Evolution Over Time: Comparing the current results with past studies indicates that LLMs are improving, with notable advancements in code correctness for ChatGPT and quality for Copilot. This trend suggests that continuous improvements in LLM training and architecture could further enhance their utility in software development.
Conclusion: The Future of AI in Software Development
Our study concludes that LLMs can effectively generate algorithm implementations and test codes for Java and Python, though with varying success rates. ChatGPT outperforms Copilot in generating correct code, while Copilot remains a competitive choice due to its seamless IDE integration. Importantly, neither tool is perfect, with generated test cases still requiring significant manual intervention.
The results suggest that, while LLMs are valuable assistants, they are not yet ready to fully replace human developers.

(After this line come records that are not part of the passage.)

import Literature.Analysis.Complex.VitaliConvergence
import Mathlib.Analysis.Complex.TaylorSeries
import Mathlib.Analysis.Normed.Module.Convex
import Mathlib.Analysis.Convex.PathConnected
import Summits.CriticalPhenomena.CardyFormulaZ2.Theses.CardyQContinuation

/-!
# Route `CardyQContinuation` — support item `JetLimitLemma` (Vitali–Porter, jet form)

Item `stmt-CriticalPhenomena-5563` of route `route-CriticalPhenomena-CardyQContinuation`
(sub-problem `CardyFormulaZ2`): on the thickened segment
`T_ρ = ρ`-neighbourhood of `[1, √2] ⊆ ℂ` (open and convex), a family `f δ`, holomorphic on `T_ρ`
and bounded by one constant `M` there for all small `δ > 0`, all of whose `s`-jets at one point
`z₀ ∈ T_ρ` converge as `δ → 0⁺`, converges pointwise on `T_ρ` to a holomorphic `g` whose jets at
`z₀` are the limits of the jets.

This is Vitali's convergence theorem in its "jet" form (Vitali 1903 / Porter 1904; Remmert,
*Classical topics in complex function theory*, §7.3: for a locally bounded sequence of holomorphic
functions on a domain, convergence of all derivatives at one point ⇔ compact convergence). Proof:
Montel's theorem and the subsequence principle as packaged in the tree
(`Literature.Analysis.Complex.exists_tendstoLocallyUniformlyOn_of_unique_limits`), the
uniqueness of subsequential limits coming from the identity theorem in jet form
(`eqOn_of_forall_iteratedDeriv_eq`: equal jets at a point of a preconnected open set ⇒ equal,
via `Complex.taylorSeries_eq_on_ball`) together with the passage of jets to locally uniform
limits (`TendstoLocallyUniformlyOn.deriv`, iterated); the real-parameter filter `𝓝[>] 0` is
reduced to sequences (`Filter.tendsto_of_seq_tendsto`), the limit being independent of the
sequence by the same identity theorem; the "eventually holomorphic and bounded" hypothesis is
normalised to "always" by freezing the family at one good parameter outside the good set.
-/

noncomputable section

open Filter Set Metric Topology

namespace Summit.CriticalPhenomena.CardyFormulaZ2.Theorems

namespace JetLimit

/-- **Jets pass to locally uniform limits of holomorphic functions**: if holomorphic `F i → f`
locally uniformly on an open `U ⊆ ℂ`, then `(F i)⁽ᵐ⁾ → f⁽ᵐ⁾` locally uniformly on `U` for
every `m` (Weierstrass; `TendstoLocallyUniformlyOn.deriv` iterated). [folklore] -/
theorem tendstoLocallyUniformlyOn_iteratedDeriv {ι : Type*} {φ : Filter ι} {U : Set ℂ}
    (hU : IsOpen U) {F : ι → ℂ → ℂ} {f : ℂ → ℂ} (hF : ∀ i, DifferentiableOn ℂ (F i) U)
    (hf : TendstoLocallyUniformlyOn F f φ U) (m : ℕ) :
    TendstoLocallyUniformlyOn (fun i => iteratedDeriv m (F i)) (iteratedDeriv m f) φ U := by
  induction m with
  | zero => simpa only [iteratedDeriv_zero] using hf
  | succ m ih =>
    have hFm : ∀ᶠ i in φ, DifferentiableOn ℂ (iteratedDeriv m (F i)) U :=
      Eventually.of_forall fun i => by
        rw [iteratedDeriv_eq_iterate]
        exact (((hF i).analyticOnNhd hU).iterated_deriv m).differentiableOn
    have h := ih.deriv hFm hU
    simpa only [iteratedDeriv_succ, Function.comp_def] using h

/-- **Identity theorem, jet form**: two holomorphic functions on a preconnected open `U ⊆ ℂ`
with the same jets at one point `z₀ ∈ U` agree on `U` (both equal their common Taylor series on
a disc about `z₀`, `Complex.taylorSeries_eq_on_ball`, then the identity theorem). [folklore] -/
theorem eqOn_of_forall_iteratedDeriv_eq {U : Set ℂ} (hU : IsOpen U) (hUc : IsPreconnected U)
    {f g : ℂ → ℂ} (hf : DifferentiableOn ℂ f U) (hg : DifferentiableOn ℂ g U) {z₀ : ℂ}
    (hz₀ : z₀ ∈ U) (h : ∀ n, iteratedDeriv n f z₀ = iteratedDeriv n g z₀) : EqOn f g U := by
  obtain ⟨r, hr, hrU⟩ := Metric.isOpen_iff.1 hU z₀ hz₀
  have hfg : f =ᶠ[𝓝 z₀] g := by
    filter_upwards [Metric.ball_mem_nhds z₀ hr] with z hz
    rw [← Complex.taylorSeries_eq_on_ball (hf.mono hrU) hz,
      ← Complex.taylorSeries_eq_on_ball (hg.mono hrU) hz]
    simp only [h]
  exact (hf.analyticOnNhd hU).eqOn_of_preconnected_of_eventuallyEq (hg.analyticOnNhd hU) hUc
    hz₀ hfg

/-- **Vitali's theorem, jet form, for sequences**: a locally bounded sequence of holomorphic
functions on a preconnected open `U ⊆ ℂ`, all of whose jets at one point `z₀ ∈ U` converge,
converges locally uniformly on `U` to a holomorphic function with the limiting jets at `z₀`
(Montel + subsequence principle; uniqueness of the subsequential limits by the jet form of the
identity theorem). [folklore] -/
theorem exists_tendstoLocallyUniformlyOn_of_tendsto_iteratedDeriv {U : Set ℂ} (hU : IsOpen U)
    (hUc : IsPreconnected U) {F : ℕ → ℂ → ℂ} (hF : ∀ n, DifferentiableOn ℂ (F n) U)
    (hb : ∀ a ∈ U, ∃ M : ℝ, ∃ r > 0, ∀ n, ∀ z ∈ ball a r ∩ U, ‖F n z‖ ≤ M)
    {z₀ : ℂ} (hz₀ : z₀ ∈ U) {c : ℕ → ℂ}
    (hc : ∀ m, Tendsto (fun n => iteratedDeriv m (F n) z₀) atTop (𝓝 (c m))) :
    ∃ g : ℂ → ℂ, DifferentiableOn ℂ g U ∧ TendstoLocallyUniformlyOn F g atTop U ∧
      ∀ m, iteratedDeriv m g z₀ = c m := by
  -- the jets at `z₀` of any subsequential locally uniform limit are the `c m`
  have hjet : ∀ (f : ℂ → ℂ) (ψ : ℕ → ℕ), StrictMono ψ →
      TendstoLocallyUniformlyOn (fun n => F (ψ n)) f atTop U → ∀ m, iteratedDeriv m f z₀ = c m := by
    intro f ψ hψ hlim m
    have h1 := (tendstoLocallyUniformlyOn_iteratedDeriv hU (fun n => hF (ψ n)) hlim m).tendsto_at
      hz₀
    have h2 : Tendsto (fun n => iteratedDeriv m (F (ψ n)) z₀) atTop (𝓝 (c m)) :=
      (hc m).comp hψ.tendsto_atTop
    exact tendsto_nhds_unique h1 h2
  obtain ⟨g, hg, hlim⟩ :=
    Literature.Analysis.Complex.exists_tendstoLocallyUniformlyOn_of_unique_limits hU hF hb
      fun f f' ψ ψ' hψ hψ' hlim hlim' =>
        eqOn_of_forall_iteratedDeriv_eq hU hUc
          (hlim.differentiableOn (Eventually.of_forall fun n => hF _) hU)
          (hlim'.differentiableOn (Eventually.of_forall fun n => hF _) hU) hz₀
          fun m => by rw [hjet f ψ hψ hlim m, hjet f' ψ' hψ' hlim' m]
  exact ⟨g, hg, hlim, hjet g id strictMono_id (by simpa using hlim)⟩

/-- **Vitali's theorem, jet form, along a countably generated filter** (uniformly bounded
case): holomorphic `F i` on a preconnected open `U ⊆ ℂ`, bounded by one constant, all of whose
jets at `z₀ ∈ U` converge along `l`, converge pointwise on `U` along `l` to a holomorphic `g`
with the limiting jets at `z₀` (reduction to sequences; the limit does not depend on the sequence
by the jet form of the identity theorem). [folklore] -/
theorem exists_tendsto_of_tendsto_iteratedDeriv {ι : Type*} {l : Filter ι} [l.NeBot]
    [l.IsCountablyGenerated] {U : Set ℂ} (hU : IsOpen U) (hUc : IsPreconnected U)
    {F : ι → ℂ → ℂ} {M : ℝ} (hF : ∀ i, DifferentiableOn ℂ (F i) U)
    (hM : ∀ i, ∀ z ∈ U, ‖F i z‖ ≤ M) {z₀ : ℂ} (hz₀ : z₀ ∈ U) {c : ℕ → ℂ}
    (hc : ∀ m, Tendsto (fun i => iteratedDeriv m (F i) z₀) l (𝓝 (c m))) :
    ∃ g : ℂ → ℂ, DifferentiableOn ℂ g U ∧ (∀ m, iteratedDeriv m g z₀ = c m) ∧
      ∀ z ∈ U, Tendsto (fun i => F i z) l (𝓝 (g z)) := by
  have hseq : ∀ x : ℕ → ι, Tendsto x atTop l → ∃ g : ℂ → ℂ, DifferentiableOn ℂ g U ∧
      TendstoLocallyUniformlyOn (fun n => F (x n)) g atTop U ∧ ∀ m, iteratedDeriv m g z₀ = c m :=
    fun x hx => exists_tendstoLocallyUniformlyOn_of_tendsto_iteratedDeriv hU hUc (fun n => hF (x n))
      (fun _ _ => ⟨M, 1, one_pos, fun n z hz => hM (x n) z hz.2⟩) hz₀ fun m => (hc m).comp hx
  obtain ⟨x₀, hx₀⟩ := l.exists_seq_tendsto
  obtain ⟨g, hg, -, hgc⟩ := hseq x₀ hx₀
  refine ⟨g, hg, hgc, fun z hz => tendsto_of_seq_tendsto fun x hx => ?_⟩
  obtain ⟨g', hg', hlim', hgc'⟩ := hseq x hx
  have heq : EqOn g' g U :=
    eqOn_of_forall_iteratedDeriv_eq hU hUc hg' hg hz₀ fun m => by rw [hgc m, hgc' m]
  have h := hlim'.tendsto_at hz
  rw [heq hz] at h
  exact h

/-- The thickened segment `T_ρ = {z : dist(z, [1, √2]) < ρ}` is preconnected (it is convex, as a
thickening of the convex segment `[1, √2] ⊆ ℝ ⊆ ℂ`). [folklore] -/
theorem isPreconnected_thickening_segment (ρ : ℝ) :
    IsPreconnected (Metric.thickening ρ (((↑) : ℝ → ℂ) '' Set.Icc (1:ℝ) (Real.sqrt 2))) := by
  refine (Convex.thickening ?_ ρ).isPreconnected
  refine (convex_Icc (1:ℝ) (Real.sqrt 2)).is_linear_image ⟨fun x y => Complex.ofReal_add x y, ?_⟩
  intro a x
  simp only [smul_eq_mul, Complex.ofReal_mul, Complex.real_smul]

end JetLimit

open Summit.CriticalPhenomena.CardyFormulaZ2.Theses

/-- **`JetLimitLemma`** (item `stmt-CriticalPhenomena-5563`, route `CardyQContinuation`): on the
thickened segment `T_ρ` of `[1, √2]`, a family `f δ` which for all small `δ > 0` is holomorphic on
`T_ρ` and bounded by `M` there, and all of whose jets at a point `z₀ ∈ T_ρ` converge as `δ → 0⁺`
(to `c n`), converges pointwise on `T_ρ` as `δ → 0⁺` to a holomorphic `g` with
`g⁽ⁿ⁾(z₀) = c n`. Vitali–Porter in jet form (`JetLimit.exists_tendsto_of_tendsto_iteratedDeriv`)
after freezing the family at one good parameter wherever the eventual hypothesis fails. -/
theorem cardyQContinuation_jetLimitLemma_proof : CardyQContinuation.JetLimitLemma := by
  unfold CardyQContinuation.JetLimitLemma
  intro ρ _hρ f M z₀ c hz₀ hev hjet
  set T : Set ℂ := Metric.thickening ρ (((↑) : ℝ → ℂ) '' Set.Icc (1:ℝ) (Real.sqrt 2)) with hT
  have hTo : IsOpen T := Metric.isOpen_thickening
  have hTc : IsPreconnected T := JetLimit.isPreconnected_thickening_segment ρ
  -- freeze the family at one good parameter outside the good set
  obtain ⟨δ₁, hδ₁⟩ := hev.exists
  classical
  set F : ℝ → ℂ → ℂ := fun δ =>
    if DifferentiableOn ℂ (f δ) T ∧ ∀ z ∈ T, ‖f δ z‖ ≤ M then f δ else f δ₁ with hF
  have hFall : ∀ δ, DifferentiableOn ℂ (F δ) T ∧ ∀ z ∈ T, ‖F δ z‖ ≤ M := by
    intro δ
    by_cases h : DifferentiableOn ℂ (f δ) T ∧ ∀ z ∈ T, ‖f δ z‖ ≤ M
    · simp only [hF, if_pos h]; exact h
    · simp only [hF, if_neg h]; exact hδ₁
  have hFeq : ∀ᶠ δ in 𝓝[>] (0:ℝ), F δ = f δ := hev.mono fun δ h => if_pos h
  have hjet' : ∀ n, Tendsto (fun δ => iteratedDeriv n (F δ) z₀) (𝓝[>] (0:ℝ)) (𝓝 (c n)) :=
    fun n => (hjet n).congr' (hFeq.mono fun δ h => by simp only [h])
  obtain ⟨g, hg, hgc, hlim⟩ := JetLimit.exists_tendsto_of_tendsto_iteratedDeriv hTo hTc
    (fun δ => (hFall δ).1) (fun δ => (hFall δ).2) hz₀ hjet'
  exact ⟨g, hg, hgc, fun z hz => (hlim z hz).congr' (hFeq.mono fun δ h => by simp only [h])⟩

end Summit.CriticalPhenomena.CardyFormulaZ2.Theorems

end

As these models evolve, their role in software development will likely expand, allowing developers to focus more on complex problem-solving and less on routine coding tasks.
Future research should explore the capabilities of LLMs in more complex scenarios, such as debugging and refactoring existing code, to better understand their potential and limitations. Additionally, further analysis of the non-deterministic nature of these models will provide deeper insights into their reliability. Ultimately, the integration of LLMs in development workflows represents a promising step forward, but one that still requires careful navigation and human oversight.